Rather than imposing a new levy, he believes the key to resolving overtourism is to enhance the territory’s carrying capacity, and the authorities should seize the opportunities now to cater more new tourism products and explore new tourism offerings with nearby Hengqin to get ready for the post Covid-19 era.
Though the government has ceased discussions of tourist tax, Mr.
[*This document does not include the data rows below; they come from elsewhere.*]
import Mathlib
import HarnessLib
import Summits.NavierStokesRegularity.NavierStokesRegularity.Theorems.UnthreadedRigidityDoorUnthreadedRigidityMixedPairWindowBalance
import Summits.NavierStokesRegularity.NavierStokesRegularity.Theorems.UnthreadedRigidityDoorUnthreadedRigidityMixedPairSphereLaw
import Summits.NavierStokesRegularity.NavierStokesRegularity.Theorems.UnthreadedRigidityDoorUnthreadedRigidityMixedPairWindowReduction
import Summits.NavierStokesRegularity.NavierStokesRegularity.Theorems.UnthreadedRigidityDoorUnthreadedRigidityMixedPairQuadLawAlternative
import Summits.NavierStokesRegularity.NavierStokesRegularity.Theorems.UnthreadedRigidityDoorUnthreadedRigidityPersistenceCompositions
import Summits.NavierStokesRegularity.NavierStokesRegularity.Theorems.UnthreadedRigidityDoorUnthreadedRigidityPersistenceWindowBalanceCounterexample

/-!
# Route `UnthreadedRigidityDoor`, item `UnthreadedRigidity` (W2, stmt-NavierStokesRegularity-27585) — LINE g11-2 «MIXED PAIR»:
# ★★ THE WINDOW RUNG `MixedPairWindowRigidity` HOLDS UNCONDITIONALLY — pair windows are EMPTY (persistence at first order)

Prover file (engine-1 g73; `--supports stmt-NavierStokesRegularity-27585 --as helper`; route-independent imports).

THE ARGUMENT (two shells meet LINE g12-2 «PERSISTENCE»; no second jet, no O2a′/O2b′/S-H′).  Let a bounded mild window (hypotheses of 27585
verbatim; unthreadedness is not even used) have slices `u(t) = pairShell (H₁ t) (H₂ t) a Q x₀` — admissible dipole+quadrupole pairs over a FIXED
axis `a ≠ 0` and a FIXED traceless symmetric `Q` (ANY shape: coaxial, transverse, oblique, magic-angle …).  Then `u ≡ 0` on the window:
* `pair_window_toroidal_balance` (file `…MixedPairWindowBalance`): every slice is toroidally balanced over the pair with RADIAL coefficients;
* `pair_sphereLaw_b₂` (file `…MixedPairSphereLaw`): if `Q ≠ 0`, the quadrupole profile obeys the single-shell sphere law `b₂[H₂(t)] ≡ 0`;
* the profiles of a pair window are analytic on `(0,∞)` (`MixedPair.analyticOnNhd_pairProfile_right`, g72, from interior analyticity), so the
  tree's `Persistence.cubicLaw` + `Persistence.cubicLawNonexistence` (es-p1 g8/g9) give `H₂(t) ≡ 0` on `(0,∞)`: the quadrupole shell is ABSENT;
* hence every slice is a single dipole shell over the nonzero harmonic `⟪a,·⟫`, and `Persistence.singleShellWindowVanishes 1` (es-p1 g9) gives
  `u ≡ 0`; if `Q = 0` the slices are dipole shells from the start.
A vanishing window is infinitesimally axisymmetric about every axis, so ★★ `mixedPairWindowRigidity_holds : MixedPairWindowRigidity` (the WINDOW
RUNG of LINE g11-2, stated for coaxial-or-transverse shapes) holds — in fact for all shapes (`pairWindow_vanishes`); and since the profiles of
a vanishing pair are null (`pairWindow_dipoleProfile_null`, `pairWindow_quadProfile_null`, read-offs of g72), the window items O-W
`PairWindowReduction` and S-HW `HelmholtzWindowDead` of the line hold unconditionally too (`pairWindowReduction_holds`, `helmholtzWindowDead_holds`).  The slice rung
`MixedPairOrderTwoRigidity` (one instant, two jets) is NOT touched by this argument and still rests on the three slice laws.

HONEST LABEL: a RUNG about SPECIAL (hypothetical) two-shell windows is closed by showing the class is EMPTY; this is support for, not progress on,
`UnthreadedRigidity` (27585) itself, which stays OPEN together with the door Target, W2 and Navier–Stokes regularity; no summit statement is
proved.  MODEL/rung work; 0 kit.
-/

noncomputable section

-- the summit and its single sub-problem share the name (CONVENTIONS §1), as in every Theorems file
set_option linter.dupNamespace false

namespace Summit.NavierStokesRegularity.NavierStokesRegularity.Theorems.UnthreadedRigidity.MixedPair

open Set Function Filter Topology
open scoped RealInnerProductSpace ContDiff
open Literature.Analysis Literature.Analysis.FluidPDE
open Literature.Analysis.UnboundedOperators (heatExtension)
open Summit.NavierStokesRegularity.NavierStokesRegularity.Theorems.UnthreadedRigidity.ProfileHorn (E3)
open Summit.NavierStokesRegularity.NavierStokesRegularity.Theorems.UnthreadedRigidity.VirialHorn
  (e IsSolidHarmonic VirialAdmissible sepShellL vortAmpL window_analyticOnNhd_slice exists_skew_ne_zero)
open Summit.NavierStokesRegularity.NavierStokesRegularity.Theorems.UnthreadedRigidity.Persistence (cubicLaw cubicLawNonexistence
  sepShellL_null_of_pos singleShellWindowVanishes sepShellL_zero)

variable {S : Set ℝ} {u : ℝ → E3 → E3} {x₀ : E3}

/-- the quadrupole harmonic of `Q = 0` is the zero function. -/
theorem quadHarmonic_zero : quadHarmonic (0 : E3 →L[ℝ] E3) = fun _ => (0 : ℝ) := by
  funext y; simp [quadHarmonic]

/-- ★ **IN A PAIR WINDOW THE QUADRUPOLE PROFILE IS NULL** (`Q ≠ 0`): balance (bridge M for pairs) ⇒ pair sphere law `b₂ ≡ 0` ⇒ cubic law ⇒
non-existence (profiles of window slices are analytic on `(0,∞)`). -/
theorem pairWindow_quadProfile_eq_zero (hS : IsOpen S) (hcont : ContinuousOn (uncurry u) (S ×ˢ univ))
    (hdiv : ∀ t ∈ S, VectorCalculus.IsDivFree (u t))
    (hmild : ∀ s ∈ S, ∀ t ∈ S, s < t → ∀ x, u t x = heatExtension (u s) (t - s) x - oseenDuhamel 1 s u u t x)
    (hbdd : ∀ τ ∈ S, ∃ B : ℝ, ∀ t ∈ S, t ≤ τ → ∀ x, ‖u t x‖ ≤ B)
    {a : E3} {Q : E3 →L[ℝ] E3} {H₁f H₂f : ℝ → ℝ → ℝ} (hQ0 : Q ≠ 0)
    (hslice : ∀ t ∈ S, PairAdmissible (H₁f t) (H₂f t) a Q ∧ u t = pairShell (H₁f t) (H₂f t) a Q x₀) {t : ℝ} (ht : t ∈ S) :
    ∀ r : ℝ, 0 < r → H₂f t r = 0 := by
  obtain ⟨hadm, hu⟩ := hslice t ht
  have han : AnalyticOnNhd ℝ (H₂f t) (Ioi 0) := by
    have hsl : AnalyticOnNhd ℝ (pairShell (H₁f t) (H₂f t) a Q x₀) univ := by
      rw [← hu]; exact window_analyticOnNhd_slice hS hcont hmild hbdd ht
    exact analyticOnNhd_pairProfile_right hadm hQ0 x₀ hsl
  have hbal := pair_window_toroidal_balance hS hcont hdiv hmild hbdd hslice ht
  rw [hu] at hbal
  have hb₂ := pair_sphereLaw_b₂ hadm hQ0 x₀ hbal
  exact cubicLawNonexistence (H₂f t) hadm.2.2.2 han (cubicLaw (H₂f t) hadm.2.2.2 han hb₂)

/-- ★★ **PAIR WINDOWS VANISH** (every shape `Q`, every axis `a ≠ 0`): the quadrupole shell is absent (`Q = 0`, or `H₂ ≡ 0` by the previous
theorem), so the slices are single dipole shells over the nonzero harmonic `⟪a,·⟫`, and single-shell windows vanish
(`Persistence.singleShellWindowVanishes 1`). -/
theorem pairWindow_vanishes (hS : IsOpen S) (hcont : ContinuousOn (uncurry u) (S ×ˢ univ))
    (hdiv : ∀ t ∈ S, VectorCalculus.IsDivFree (u t))
    (hmild : ∀ s ∈ S, ∀ t ∈ S, s < t → ∀ x, u t x = heatExtension (u s) (t - s) x - oseenDuhamel 1 s u u t x)
    (hbdd : ∀ τ ∈ S, ∃ B : ℝ, ∀ t ∈ S, t ≤ τ → ∀ x, ‖u t x‖ ≤ B)
    {a : E3} {Q : E3 →L[ℝ] E3} {H₁f H₂f : ℝ → ℝ → ℝ}
    (hslice : ∀ t ∈ S, PairAdmissible (H₁f t) (H₂f t) a Q ∧ u t = pairShell (H₁f t) (H₂f t) a Q x₀) :
    ∀ t ∈ S, ∀ x, u t x = 0 := by
  -- the slices are single dipole shells
  have hshape : ∀ t ∈ S, u t = sepShellL (H₁f t) (dipoleHarmonic a) x₀ := by
    intro t ht
    obtain ⟨hadm, hu⟩ := hslice t ht
    rw [hu]
    funext x
    show sepShellL (H₁f t) (dipoleHarmonic a) x₀ x + sepShellL (H₂f t) (quadHarmonic Q) x₀ x = _
    by_cases hQ0 : Q = 0
    · rw [hQ0, quadHarmonic_zero, sepShellL_zero, add_zero]
    · rw [sepShellL_null_of_pos (H₂f t) (quadHarmonic Q) x₀
        (pairWindow_quadProfile_eq_zero hS hcont hdiv hmild hbdd hQ0 hslice ht) x, add_zero]
  -- a nonzero axis gives a nonzero dipole harmonic
  obtain ⟨t₀, ht₀⟩ | hempty := S.eq_empty_or_nonempty.symm
  · have ha : a ≠ 0 := (hslice t₀ ht₀).1.1
    have hYne : ∃ y, dipoleHarmonic a y ≠ 0 :=
      ⟨a, by simpa [dipoleHarmonic, real_inner_self_eq_norm_sq] using ha⟩
    exact singleShellWindowVanishes 1 le_rfl S hS u x₀ hcont hdiv hmild hbdd (dipoleHarmonic a) H₁f (isSolidHarmonic_dipoleHarmonic a)
      hYne (fun t ht => (hslice t ht).1.2.2.1) hshape
  · intro t ht; rw [hempty] at ht; exact absurd ht (Set.notMem_empty t)

/-- in a pair window the DIPOLE profile is null too (read-off of the vanishing slice along the axis). -/
theorem pairWindow_dipoleProfile_null (hS : IsOpen S) (hcont : ContinuousOn (uncurry u) (S ×ˢ univ))
    (hdiv : ∀ t ∈ S, VectorCalculus.IsDivFree (u t))
    (hmild : ∀ s ∈ S, ∀ t ∈ S, s < t → ∀ x, u t x = heatExtension (u s) (t - s) x - oseenDuhamel 1 s u u t x)
    (hbdd : ∀ τ ∈ S, ∃ B : ℝ, ∀ t ∈ S, t ≤ τ → ∀ x, ‖u t x‖ ≤ B)
    {a : E3} {Q : E3 →L[ℝ] E3} {H₁f H₂f : ℝ → ℝ → ℝ}
    (hslice : ∀ t ∈ S, PairAdmissible (H₁f t) (H₂f t) a Q ∧ u t = pairShell (H₁f t) (H₂f t) a Q x₀) {t : ℝ} (ht : t ∈ S) :
    IsNullProfile (H₁f t) := by
  obtain ⟨hadm, hu⟩ := hslice t ht
  have hzero := pairWindow_vanishes hS hcont hdiv hmild hbdd hslice t ht
  have ha : a ≠ 0 := hadm.1
  have han : ‖a‖ ≠ 0 := norm_ne_zero_iff.2 ha
  set e : E3 := (‖a‖⁻¹ : ℝ) • a with he_def
  have he : ‖e‖ = 1 := by rw [he_def, norm_smul, norm_inv, norm_norm, inv_mul_cancel₀ han]
  have hae : ⟪a, e⟫ = ‖a‖ := by
    rw [he_def, real_inner_smul_right, real_inner_self_eq_norm_sq]
    field_simp
  refine isNullProfile_of_forall_pos hadm.2.2.1 fun r hr => ?_
  have h := pair_readOff_odd hadm x₀ he hr
  rw [← hu, hzero, hzero, inner_zero_left, inner_zero_left, sub_zero, hae] at h
  have h4 : (4 * r * ‖a‖) * H₁f t r = 0 := by rw [← h]
  rcases mul_eq_zero.1 h4 with h1 | h1
  · exfalso
    have : 0 < 4 * r * ‖a‖ := by positivity
    exact this.ne' h1
  · exact h1

/-- in a pair window with `Q ≠ 0` the QUADRUPOLE profile is null (on `[0,∞)`). -/
theorem pairWindow_quadProfile_null (hS : IsOpen S) (hcont : ContinuousOn (uncurry u) (S ×ˢ univ))
    (hdiv : ∀ t ∈ S, VectorCalculus.IsDivFree (u t))
    (hmild : ∀ s ∈ S, ∀ t ∈ S, s < t → ∀ x, u t x = heatExtension (u s) (t - s) x - oseenDuhamel 1 s u u t x)
    (hbdd : ∀ τ ∈ S, ∃ B : ℝ, ∀ t ∈ S, t ≤ τ → ∀ x, ‖u t x‖ ≤ B)
    {a : E3} {Q : E3 →L[ℝ] E3} {H₁f H₂f : ℝ → ℝ → ℝ} (hQ0 : Q ≠ 0)
    (hslice : ∀ t ∈ S, PairAdmissible (H₁f t) (H₂f t) a Q ∧ u t = pairShell (H₁f t) (H₂f t) a Q x₀) {t : ℝ} (ht : t ∈ S) :
    IsNullProfile (H₂f t) :=
  isNullProfile_of_forall_pos (hslice t ht).1.2.2.2 (pairWindow_quadProfile_eq_zero hS hcont hdiv hmild hbdd hQ0 hslice ht)

/-- ★ O-W «PAIR WINDOW REDUCTION» HOLDS UNCONDITIONALLY (the dipole profile of every slice is null). -/
theorem pairWindowReduction_holds : MixedPair.PairWindowReduction := by
  intro S hS u x₀ hcont hdiv hmild hbdd _ a Q H₁f H₂f _ _ hslice t ht
  exact Or.inl (pairWindow_dipoleProfile_null hS hcont hdiv hmild hbdd hslice ht)

/-- ★ S-HW «HELMHOLTZ SLICES DO NOT OCCUR IN A SILENT WINDOW» HOLDS UNCONDITIONALLY (same reason). -/
theorem helmholtzWindowDead_holds : MixedPair.HelmholtzWindowDead := by
  intro S hS u x₀ hcont hdiv hmild hbdd _ a Q H₁f H₂f _ hslice t ht _
  exact Or.inl (pairWindow_dipoleProfile_null hS hcont hdiv hmild hbdd hslice ht)

/-- ★★ **THE WINDOW RUNG OF LINE g11-2 HOLDS, UNCONDITIONALLY: `MixedPairWindowRigidity`** (the crux 27585 restricted to windows whose slices
are admissible dipole+quadrupole pairs over a fixed axis and a fixed coaxial-or-transverse shape).  The window vanishes (`pairWindow_vanishes`,
any shape), and the zero window is infinitesimally axisymmetric (any nonzero skew map, `VirialHorn.exists_skew_ne_zero`). -/
theorem mixedPairWindowRigidity_holds : MixedPair.MixedPairWindowRigidity := by
  intro S hS _ u x₀ hcont hdiv hmild hbdd _ hpair
  obtain ⟨a, Q, H₁f, H₂f, _, hslice⟩ := hpair
  have hzero := pairWindow_vanishes hS hcont hdiv hmild hbdd hslice
  obtain ⟨A, hskew, hA0⟩ := exists_skew_ne_zero
  refine ⟨A, hskew, hA0, fun t ht x => ?_⟩
  have hut : u t = fun _ => (0 : E3) := funext (hzero t ht)
  rw [hut]
  simp

end Summit.NavierStokesRegularity.NavierStokesRegularity.Theorems.UnthreadedRigidity.MixedPair

end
Lam from the Macau Synergy Association notes that it should not cease rolling out proposals to resolve the overtourism here. “There is, without any doubt, the city has a problem of overloaded tourism carrying capacity,” he simply states. “The problem might not surface now due to the COVID-19 pandemic but it will resurface again one day in the future — and the problem will only be bigger, as it has not been promptly tackled in the first place.”
Provided that the congestion and crowded scenes only occurred on weekends and public holidays while the city’s infrastructure and facilities could handle the influx of travellers on weekdays in the past, he suggests the authorities could negotiate with the central government to rein in the number of mainland Chinese visiting Macau during holidays through IVS and package tour permits.
The political commentator thinks it is high time for the city to optimise the tourism structure amid the recovery from the virus outbreak, namely liaising with Beijing to tackle the so-called “zero-fare package tours.” Zero-fare package tours, or low-fare tours, refer to package tours — particularly from the mainland — in which travellers are only required to pay low or no fees, but are later asked or forced to shop and spend at designated stores. Despite the mainland implementing its first tourism law in October 2013 and banning travel agencies from organising package tours at “an unreasonably low price,” travel businesses still find other means to offer package tours with zero or low charges, like cash rebates and coupons.
“Many shops here that rely on this business model have closed during this pandemic given the lack of travellers, but shops that have a well-balanced mix of travellers and residents as customers could still survive,” Mr. Lam notes. “So this pandemic tells us that what we need is quality tourism.”